A coalition-built base model co-developed with Mistral that will underpin the upcoming Nemotron 4 family, intended to be open-sourced on completion.
The honest trend note: The direction of the big closed labs is the opposite of this group. Even OpenAI, Anthropic, and Google DeepMind used to disclose substantial detail about their pretraining data mixtures pre-2022, but stopped — with researchers specifically citing lawsuits as the reason. The realistic forward picture is a widening split: the closed frontier gets less transparent on data, while this open-data cohort carries the full-transparency torch — increasingly using openly licensed data specifically to stay legally durable.
Caveat on roadmaps: Only Ai2 (Olmo-MoE 2026) and NVIDIA (Nemotron 4) have given fairly concrete public timelines. The others have stated direction (more data, more reproducibility) without firm dates — so their forward plans should not be read as scheduled commitments.
4
Nuances Worth Separating
- Open weights ≠ open data. Google's Gemma and Meta's Llama come from frontier-scale labs, but they release the weights and withhold the dataset. Genuine full-data release from a frontier-scale builder is basically NVIDIA plus the dedicated research orgs.
- Indirect contribution via distillation. Frontier models' outputs do flow into open models as synthetic training data — many open models are partly trained on GPT- or Claude-generated text. But that's usually done by the open-model builders scraping or generating from APIs, often against terms of service, rather than the closed lab deliberately contributing. It's influence, not donation.
5
Concrete Examples of Data Reuse
- OLMo's Dolma corpus was explicitly built to be reusable — AI2 said outright they expected it to be useful for training other language models. Zyphra's Zyda dataset was built partly on Dolma's filtering and deduplication approach. SmolLM itself reuses the books subset of Dolma for its long-context training mix.
- SmolLM's data lineage (FineWeb-Edu, DCLM, SmolTalk) flows in the other direction and gets reused widely.
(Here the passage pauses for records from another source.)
import Summits.CriticalPhenomena.CardyFormulaZ2.Theses.CardyQContinuation
import Literature.Probability.Percolation.SmirnovReflection
import Literature.Probability.LatticeModels.CellGridSaddleSymmetry
import Literature.Probability.Percolation.BondPercolationSymmetry
import Literature.Probability.Percolation.LatticeSymmetry

/-!
# Crux `IsingJetsConformal`, stub `stub_mirrorCrossingRatio`: the self-dual FK crossing ratio
# `P_δ` of the complex-conjugate rectangle equals `P_δ` (route `CardyQContinuation`,
# item stmt-CriticalPhenomena-5560)

The registered stub `stub_mirrorCrossingRatio` of the reshaped skeleton of the crux
`IsingJetsConformal` asks for the EXACT lattice mirror symmetry of the route's inline self-dual
random-cluster crossing ratio: for every conformal rectangle `R`, every mesh `δ > 0` and every
complex `s`,
`P_δ(R*)(s) = P_δ(R)(s)`, where `R* = MarkedDomain.conjugate R` (carrier `{z | z̄ ∈ Ω}`, arcs the
conjugate arcs, `MarkedDomain.conjugate_arc`) and
`P_δ = N_δ / Z_δ`, `Z_δ(s) = Σᶠ_{ω ⊆ E(Ω_δ)} s^(|ω| + 2 k_B(ω))`,
`N_δ(s) = Σᶠ_{ω ⊆ E(Ω_δ)} 𝟙_{C_δ(Ω; A, B)}(ω) s^(|ω| + 2 k_B(ω))`, `k_B(ω)` the number of connected
components of `(openGraph ω ⊔ wired ((ab)_δ ∪ (cd)_δ)).induce Ω_δ` (Smirnov's discretisation
`meshDomain` / `discreteDomainGraph` / `discreteArc` of `DomainDiscretisation.lean`, crossing event
`discreteCrossing` of `Crossings.lean`).

Proof. The tree already has the transport of the whole discretisation under any **cell symmetry**
`σ` of `ℤ²` compatible with a plane isometry (`CellGridSaddleSymmetry.lean`: `CellSymmetry`,
`image_cell_meshDomain`, `image_cell_discreteArc`, `discreteDomainGraph_adj_cell`), the axis
reflection `CellSymmetry.reflect` (cells `(x₀, x₁) ↦ (x₀, -x₁)`, plane `z ↦ z̄`) being one of them,
and the relabelling `ω ↦ σ '' ω` of bond configurations (`BondConfig.relabel (sym2Equiv σ)`,
`openGraph_relabel_adj_iff`, `BondPercolationSymmetry.lean`). We add, for any cell symmetry `σ`
with plane action `g`:

* `powerset_edgeSet_discreteDomainGraph_image_plane`: `ω ↦ σ '' ω` maps `𝒫 E(Ω_δ)` onto
  `𝒫 E((gΩ)_δ)` (`σ` is an isomorphism `Ω_δ ≃g (gΩ)_δ`);
* `relabel_mem_discreteCrossing_iff`: `σ '' ω ∈ C_δ(gΩ; gA, gB) ↔ ω ∈ C_δ(Ω; A, B)`;
* `weight_relabel_cell`: the weight `s^(|ω| + 2 k_B(ω))` is invariant (`|σ '' ω| = |ω|`, and `σ`
  restricts to an isomorphism of the induced wired open graphs,
  `natCard_connectedComponent_induce_relabel`, so the component counts agree);
* hence `crossingRatio_image_plane`: `P_δ(gΩ; gA, gB)(s) = P_δ(Ω; A, B)(s)` for every `δ` and `s`
  (reindex both finsums along the bijection, `finsum_mem_image`), and its specialisation
  `crossingRatio_conjSet` to complex conjugation (`conjSet S = conj '' S`);
* `stub_mirrorCrossingRatio`: the registered statement, by `MarkedDomain.conjugate_carrier` /
  `MarkedDomain.conjugate_arc`.

Everything is exact (no limit, all `δ`, all `s ∈ ℂ`); no named fact is used.

References: S. Smirnov, *Critical percolation in the plane*, C. R. Acad. Sci. Paris 333 (2001), §2
(discretisation, "by symmetry"); G. Grimmett, *The Random-Cluster Model* (2006), §4.3 (invariance
of random-cluster weights under lattice automorphisms).
-/

namespace Summit.CriticalPhenomena.CardyFormulaZ2.Theorems.CardyQContinuation

open Set
open Literature.Probability.LatticeModels Literature.Probability.Percolation
open Literature.Probability.RandomPlanarGeometry

noncomputable section

namespace MirrorCrossingRatio

/-! ### Relabelling bond configurations along a bijection: edge counts and wired cluster counts -/

section Relabel

variable {V W : Type*}

/-- Relabelling preserves the number of open edges: `|σ '' ω| = |ω|`. [folklore] -/
theorem ncard_relabel (φ : V ≃ W) (ω : BondConfig V) :
    (BondConfig.relabel (sym2Equiv φ) ω).ncard = ω.ncard :=
  Set.ncard_image_of_injective _ (sym2Equiv φ).injective

/-- **Wired cluster counts in a sub-domain are invariant under relabelling**: the number of
connected components of `(⟨φ '' ω⟩ ⊔ K_{φ B})[φ M]` is that of `(⟨ω⟩ ⊔ K_B)[M]` — the bijection `φ`
restricts to an isomorphism from the wired open graph `(⟨ω⟩ ⊔ K_B)[M]` induced on `M` onto
`(⟨φ '' ω⟩ ⊔ K_{φ B})[φ M]`. [cite: Grimmett2006, §4.3] -/
theorem natCard_connectedComponent_induce_relabel (φ : V ≃ W) (ω : BondConfig V) (B M : Set V) :
    Nat.card ((openGraph (BondConfig.relabel (sym2Equiv φ) ω) ⊔ wired (φ '' B)).induce
        (φ '' M)).ConnectedComponent =
      Nat.card ((openGraph ω ⊔ wired B).induce M).ConnectedComponent := by
  let ψ : (openGraph ω ⊔ wired B).induce M ≃g
      (openGraph (BondConfig.relabel (sym2Equiv φ) ω) ⊔ wired (φ '' B)).induce (φ '' M) :=
    { toEquiv := Equiv.image φ M
      map_rel_iff' := fun {a b} ↦ by
        simp only [SimpleGraph.comap_adj, Function.Embedding.coe_subtype, Equiv.image_apply_coe,
          SimpleGraph.sup_adj, wired_adj, openGraph_relabel_adj_iff, φ.injective.mem_set_image,
          φ.injective.ne_iff] }
  exact (Nat.card_congr ψ.connectedComponentEquiv).symm

end Relabel

/-! ### Transport of `𝒫 E(Ω_δ)`, of the crossing event and of the weights under a cell symmetry -/

section Cell

variable (σ : CellSymmetry) (Ω : Set ℂ) (δ : ℝ)

/-- Edges of `Ω_δ` are carried onto edges of `(gΩ)_δ` (a cell symmetry is an isomorphism
`Ω_δ ≃g (gΩ)_δ` of the discrete domain graphs, `CellSymmetry.discreteDomainGraph_adj_cell`).
[folklore] -/
theorem sym2Equiv_cell_mem_edgeSet_iff (e : Sym2 (Site 2)) :
    sym2Equiv σ.cell e ∈ (discreteDomainGraph (σ.plane '' Ω) δ).edgeSet ↔
      e ∈ (discreteDomainGraph Ω δ).edgeSet := by
  induction e using Sym2.ind with
  | h x y =>
    rw [sym2Equiv_mk, SimpleGraph.mem_edgeSet, SimpleGraph.mem_edgeSet]
    exact σ.discreteDomainGraph_adj_cell

/-- **Configurations are transported**: `𝒫 E((gΩ)_δ)` is the image of `𝒫 E(Ω_δ)` under the
relabelling `ω ↦ σ '' ω`. [folklore] -/
theorem powerset_edgeSet_discreteDomainGraph_image_plane :
    𝒫 (discreteDomainGraph (σ.plane '' Ω) δ).edgeSet =
      BondConfig.relabel (sym2Equiv σ.cell) '' 𝒫 (discreteDomainGraph Ω δ).edgeSet := by
  ext ω
  simp only [Set.mem_powerset_iff, Set.mem_image]
  constructor
  · intro hω
    refine ⟨BondConfig.relabel (sym2Equiv σ.cell.symm) ω, fun e he => ?_, ?_⟩
    · rw [BondConfig.mem_relabel_iff, sym2Equiv_symm, Equiv.symm_symm] at he
      exact (sym2Equiv_cell_mem_edgeSet_iff σ Ω δ e).1 (hω he)
    · have h := relabel_symm_relabel σ.cell.symm ω
      rwa [Equiv.symm_symm] at h
  · rintro ⟨ω', hω', rfl⟩ e he
    rw [BondConfig.mem_relabel_iff, sym2Equiv_symm] at he
    have h := (sym2Equiv_cell_mem_edgeSet_iff σ Ω δ (sym2Equiv σ.cell.symm e)).2 (hω' he)
    rwa [← sym2Equiv_symm, Equiv.apply_symm_apply] at h

/-- **The crossing event is transported**: `σ '' ω` crosses `(gΩ; gA, gB)` at mesh `δ` iff `ω`
crosses `(Ω; A, B)` at mesh `δ` (discrete arcs and `Ω_δ` are transported, and `σ` is an
isomorphism of the graphs `⟨ω⟩ ⊓ Ω_δ` in which the crossing paths live). [cite: Smirnov2001, §2] -/
theorem relabel_mem_discreteCrossing_iff (A B : Set ℂ) (ω : BondConfig (Site 2)) :
    BondConfig.relabel (sym2Equiv σ.cell) ω ∈
        discreteCrossing (σ.plane '' Ω) δ (σ.plane '' A) (σ.plane '' B) ↔
      ω ∈ discreteCrossing Ω δ A B := by
  let φ : openGraph ω ⊓ discreteDomainGraph Ω δ ≃g
      openGraph (BondConfig.relabel (sym2Equiv σ.cell) ω) ⊓ discreteDomainGraph (σ.plane '' Ω) δ :=
    { toEquiv := σ.cell
      map_rel_iff' := fun {a b} ↦ by
        rw [SimpleGraph.inf_adj, SimpleGraph.inf_adj, openGraph_relabel_adj_iff,
          σ.discreteDomainGraph_adj_cell] }
  rw [mem_discreteCrossing_iff, mem_discreteCrossing_iff, ← σ.image_cell_discreteArc,
    ← σ.image_cell_discreteArc]
  constructor
  · rintro ⟨_, ⟨x, hx, rfl⟩, _, ⟨y, hy, rfl⟩, h⟩
    exact ⟨x, hx, y, hy, (SimpleGraph.Iso.reachable_iff (φ := φ)).1 h⟩
  · rintro ⟨x, hx, y, hy, h⟩
    exact ⟨σ.cell x, ⟨x, hx, rfl⟩, σ.cell y, ⟨y, hy, rfl⟩,
      (SimpleGraph.Iso.reachable_iff (φ := φ)).2 h⟩

/-- **The self-dual weights are transported**: `s^(|σω| + 2 k_{gB}(σω)) = s^(|ω| + 2 k_B(ω))`, the
clusters being counted in `(gΩ)_δ = σ(Ω_δ)` with the discrete arcs `(gA)_δ ∪ (gB)_δ = σ((A)_δ ∪ (B)_δ)`
wired. [cite: Grimmett2006, §4.3] -/
theorem weight_relabel_cell (A B : Set ℂ) (s : ℂ) (ω : BondConfig (Site 2)) :
    s ^ ((BondConfig.relabel (sym2Equiv σ.cell) ω).ncard + 2 * Nat.card
        ((openGraph (BondConfig.relabel (sym2Equiv σ.cell) ω) ⊔ wired
          (discreteArc (σ.plane '' Ω) δ (σ.plane '' A) ∪ discreteArc (σ.plane '' Ω) δ (σ.plane '' B))).induce
          (meshDomain (σ.plane '' Ω) δ)).ConnectedComponent) =
      s ^ (ω.ncard + 2 * Nat.card ((openGraph ω ⊔ wired
        (discreteArc Ω δ A ∪ discreteArc Ω δ B)).induce (meshDomain Ω δ)).ConnectedComponent) := by
  rw [← σ.image_cell_discreteArc Ω δ A, ← σ.image_cell_discreteArc Ω δ B, ← Set.image_union,
    ← σ.image_cell_meshDomain Ω δ, natCard_connectedComponent_induce_relabel, ncard_relabel]

/-- **Covariance of the inline self-dual FK crossing ratio under cell symmetries**: for every cell
symmetry with plane action `g`, every mesh `δ` and every complex `s`,
`P_δ(gΩ; gA, gB)(s) = P_δ(Ω; A, B)(s)` — numerator and denominator are reindexed along the
bijection `ω ↦ σ '' ω : 𝒫 E(Ω_δ) → 𝒫 E((gΩ)_δ)`, under which the crossing event and the weights
correspond. [cite: Smirnov2001, §2] -/
theorem crossingRatio_image_plane (A B : Set ℂ) (s : ℂ) :
    (∑ᶠ ω ∈ 𝒫 (discreteDomainGraph (σ.plane '' Ω) δ).edgeSet,
        (discreteCrossing (σ.plane '' Ω) δ (σ.plane '' A) (σ.plane '' B)).indicator
          (fun ω ↦ s ^ (ω.ncard + 2 * Nat.card ((openGraph ω ⊔ wired
            (discreteArc (σ.plane '' Ω) δ (σ.plane '' A) ∪
              discreteArc (σ.plane '' Ω) δ (σ.plane '' B))).induce
            (meshDomain (σ.plane '' Ω) δ)).ConnectedComponent)) ω) /
      (∑ᶠ ω ∈ 𝒫 (discreteDomainGraph (σ.plane '' Ω) δ).edgeSet,
        s ^ (ω.ncard + 2 * Nat.card ((openGraph ω ⊔ wired
          (discreteArc (σ.plane '' Ω) δ (σ.plane '' A) ∪
            discreteArc (σ.plane '' Ω) δ (σ.plane '' B))).induce
          (meshDomain (σ.plane '' Ω) δ)).ConnectedComponent)) =
    (∑ᶠ ω ∈ 𝒫 (discreteDomainGraph Ω δ).edgeSet,
        (discreteCrossing Ω δ A B).indicator
          (fun ω ↦ s ^ (ω.ncard + 2 * Nat.card ((openGraph ω ⊔ wired
            (discreteArc Ω δ A ∪ discreteArc Ω δ B)).induce
            (meshDomain Ω δ)).ConnectedComponent)) ω) /
      (∑ᶠ ω ∈ 𝒫 (discreteDomainGraph Ω δ).edgeSet,
        s ^ (ω.ncard + 2 * Nat.card ((openGraph ω ⊔ wired
          (discreteArc Ω δ A ∪ discreteArc Ω δ B)).induce (meshDomain Ω δ)).ConnectedComponent)) := by
  rw [powerset_edgeSet_discreteDomainGraph_image_plane,
    finsum_mem_image (BondConfig.relabel (sym2Equiv σ.cell)).injective.injOn,
    finsum_mem_image (BondConfig.relabel (sym2Equiv σ.cell)).injective.injOn]
  congr 1
  · refine finsum_mem_congr rfl fun ω _ ↦ ?_
    by_cases hω : ω ∈ discreteCrossing Ω δ A B
    · rw [Set.indicator_of_mem ((relabel_mem_discreteCrossing_iff σ Ω δ A B ω).2 hω),
        Set.indicator_of_mem hω, weight_relabel_cell]
    · rw [Set.indicator_of_notMem (mt (relabel_mem_discreteCrossing_iff σ Ω δ A B ω).1 hω),
        Set.indicator_of_notMem hω]
  · exact finsum_mem_congr rfl fun ω _ ↦ weight_relabel_cell σ Ω δ A B s ω

end Cell

/-! ### Complex conjugation -/

/-- The conjugate set `{z | z̄ ∈ S}` is the image of `S` under the plane action `z ↦ z̄` of the
axis reflection `CellSymmetry.reflect`. [folklore] -/
theorem conjSet_eq_image_reflect_plane (S : Set ℂ) :
    conjSet S = CellSymmetry.reflect.plane '' S := by
  rw [conjSet_eq_image, CellSymmetry.image_reflect_plane]

/-- **Mirror symmetry of the inline self-dual FK crossing ratio**: for all `δ` and all complex `s`,
`P_δ(Ω*; A*, B*)(s) = P_δ(Ω; A, B)(s)` for the complex-conjugate domain and arcs (the case
`σ = CellSymmetry.reflect`, `(x₀, x₁) ↦ (x₀, -x₁)`, of `crossingRatio_image_plane`).
[cite: Smirnov2001, §2] -/
theorem crossingRatio_conjSet (Ω : Set ℂ) (δ : ℝ) (A B : Set ℂ) (s : ℂ) :
    (∑ᶠ ω ∈ 𝒫 (discreteDomainGraph (conjSet Ω) δ).edgeSet,
        (discreteCrossing (conjSet Ω) δ (conjSet A) (conjSet B)).indicator
          (fun ω ↦ s ^ (ω.ncard + 2 * Nat.card ((openGraph ω ⊔ wired
            (discreteArc (conjSet Ω) δ (conjSet A) ∪ discreteArc (conjSet Ω) δ (conjSet B))).induce
            (meshDomain (conjSet Ω) δ)).ConnectedComponent)) ω) /
      (∑ᶠ ω ∈ 𝒫 (discreteDomainGraph (conjSet Ω) δ).edgeSet,
        s ^ (ω.ncard + 2 * Nat.card ((openGraph ω ⊔ wired
          (discreteArc (conjSet Ω) δ (conjSet A) ∪ discreteArc (conjSet Ω) δ (conjSet B))).induce
          (meshDomain (conjSet Ω) δ)).ConnectedComponent)) =
    (∑ᶠ ω ∈ 𝒫 (discreteDomainGraph Ω δ).edgeSet,
        (discreteCrossing Ω δ A B).indicator
          (fun ω ↦ s ^ (ω.ncard + 2 * Nat.card ((openGraph ω ⊔ wired
            (discreteArc Ω δ A ∪ discreteArc Ω δ B)).induce
            (meshDomain Ω δ)).ConnectedComponent)) ω) /
      (∑ᶠ ω ∈ 𝒫 (discreteDomainGraph Ω δ).edgeSet,
        s ^ (ω.ncard + 2 * Nat.card ((openGraph ω ⊔ wired
          (discreteArc Ω δ A ∪ discreteArc Ω δ B)).induce (meshDomain Ω δ)).ConnectedComponent)) := by
  rw [conjSet_eq_image_reflect_plane Ω, conjSet_eq_image_reflect_plane A,
    conjSet_eq_image_reflect_plane B]
  exact crossingRatio_image_plane CellSymmetry.reflect Ω δ A B s

end MirrorCrossingRatio

open MirrorCrossingRatio

/-- **Stub `stub_mirrorCrossingRatio` (mirror symmetry, exact)** of the reshaped skeleton of the crux
`IsingJetsConformal` (stmt-CriticalPhenomena-5560): for every conformal rectangle `R`, every mesh
`δ > 0` and every complex `s`, the inline self-dual FK crossing ratio `P_δ` of the complex-conjugate
rectangle `R* = MarkedDomain.conjugate R` equals that of `R` — Smirnov's discretisation
(`meshDomain`, `discreteArc`, `discreteCrossing`) and the weights `s^(|ω| + 2 k_B(ω))` are
equivariant under the lattice reflection `(x₀, x₁) ↦ (x₀, -x₁)` realising `z ↦ z̄` on `δℤ²`.
[cite: Smirnov2001, §2] -/
theorem stub_mirrorCrossingRatio :
    (let w : Literature.Probability.RandomPlanarGeometry.ConformalRectangle → ℝ → ℂ → Set (Sym2 (Literature.Probability.LatticeModels.Site 2)) → ℂ := fun R δ s ω ↦ s ^ (ω.ncard + 2 * Nat.card ((Literature.Probability.Percolation.openGraph ω ⊔ Literature.Probability.LatticeModels.wired (Literature.Probability.LatticeModels.discreteArc R.carrier δ (R.arc 0) ∪ Literature.Probability.LatticeModels.discreteArc R.carrier δ (R.arc 2))).induce (Literature.Probability.LatticeModels.meshDomain R.carrier δ)).ConnectedComponent); let P : Literature.Probability.RandomPlanarGeometry.ConformalRectangle → ℝ → ℂ → ℂ := fun R δ s ↦ (∑ᶠ ω ∈ 𝒫 (Literature.Probability.LatticeModels.discreteDomainGraph R.carrier δ).edgeSet, (Literature.Probability.Percolation.discreteCrossing R.carrier δ (R.arc 0) (R.arc 2)).indicator (w R δ s) ω) / (∑ᶠ ω ∈ 𝒫 (Literature.Probability.LatticeModels.discreteDomainGraph R.carrier δ).edgeSet, w R δ s ω); ∀ (R : Literature.Probability.RandomPlanarGeometry.ConformalRectangle) (δ : ℝ), 0 < δ → ∀ s : ℂ, P R.conjugate δ s = P R δ s) := by
  dsimp only
  intro R δ _ s
  rw [MarkedDomain.conjugate_arc R 0, MarkedDomain.conjugate_arc R 2]
  exact crossingRatio_conjSet R.carrier δ (R.arc 0) (R.arc 2) s

end

end Summit.CriticalPhenomena.CardyFormulaZ2.Theorems.CardyQContinuation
SmolLM2 was trained on Python-Edu from The Stack, FineWeb-Edu, DCLM, and curated datasets — all open components that show up across many small-model projects.
- The tooling travels too: OLMo's evaluation harness (Catwalk/OLMES) and its fully-published training code are used by researchers studying training dynamics, precisely because everything is reproducible.
6
The Bar: OSAID 1.0
The Open Source Initiative published its Open Source AI Definition (OSAID 1.0) in October 2024. It requires sufficiently detailed information about the data used for training, the code to run the system, and the weights — note it does not mandate releasing the training dataset itself, nor the full training code. By even that bar, almost none of the popular "open" models qualify.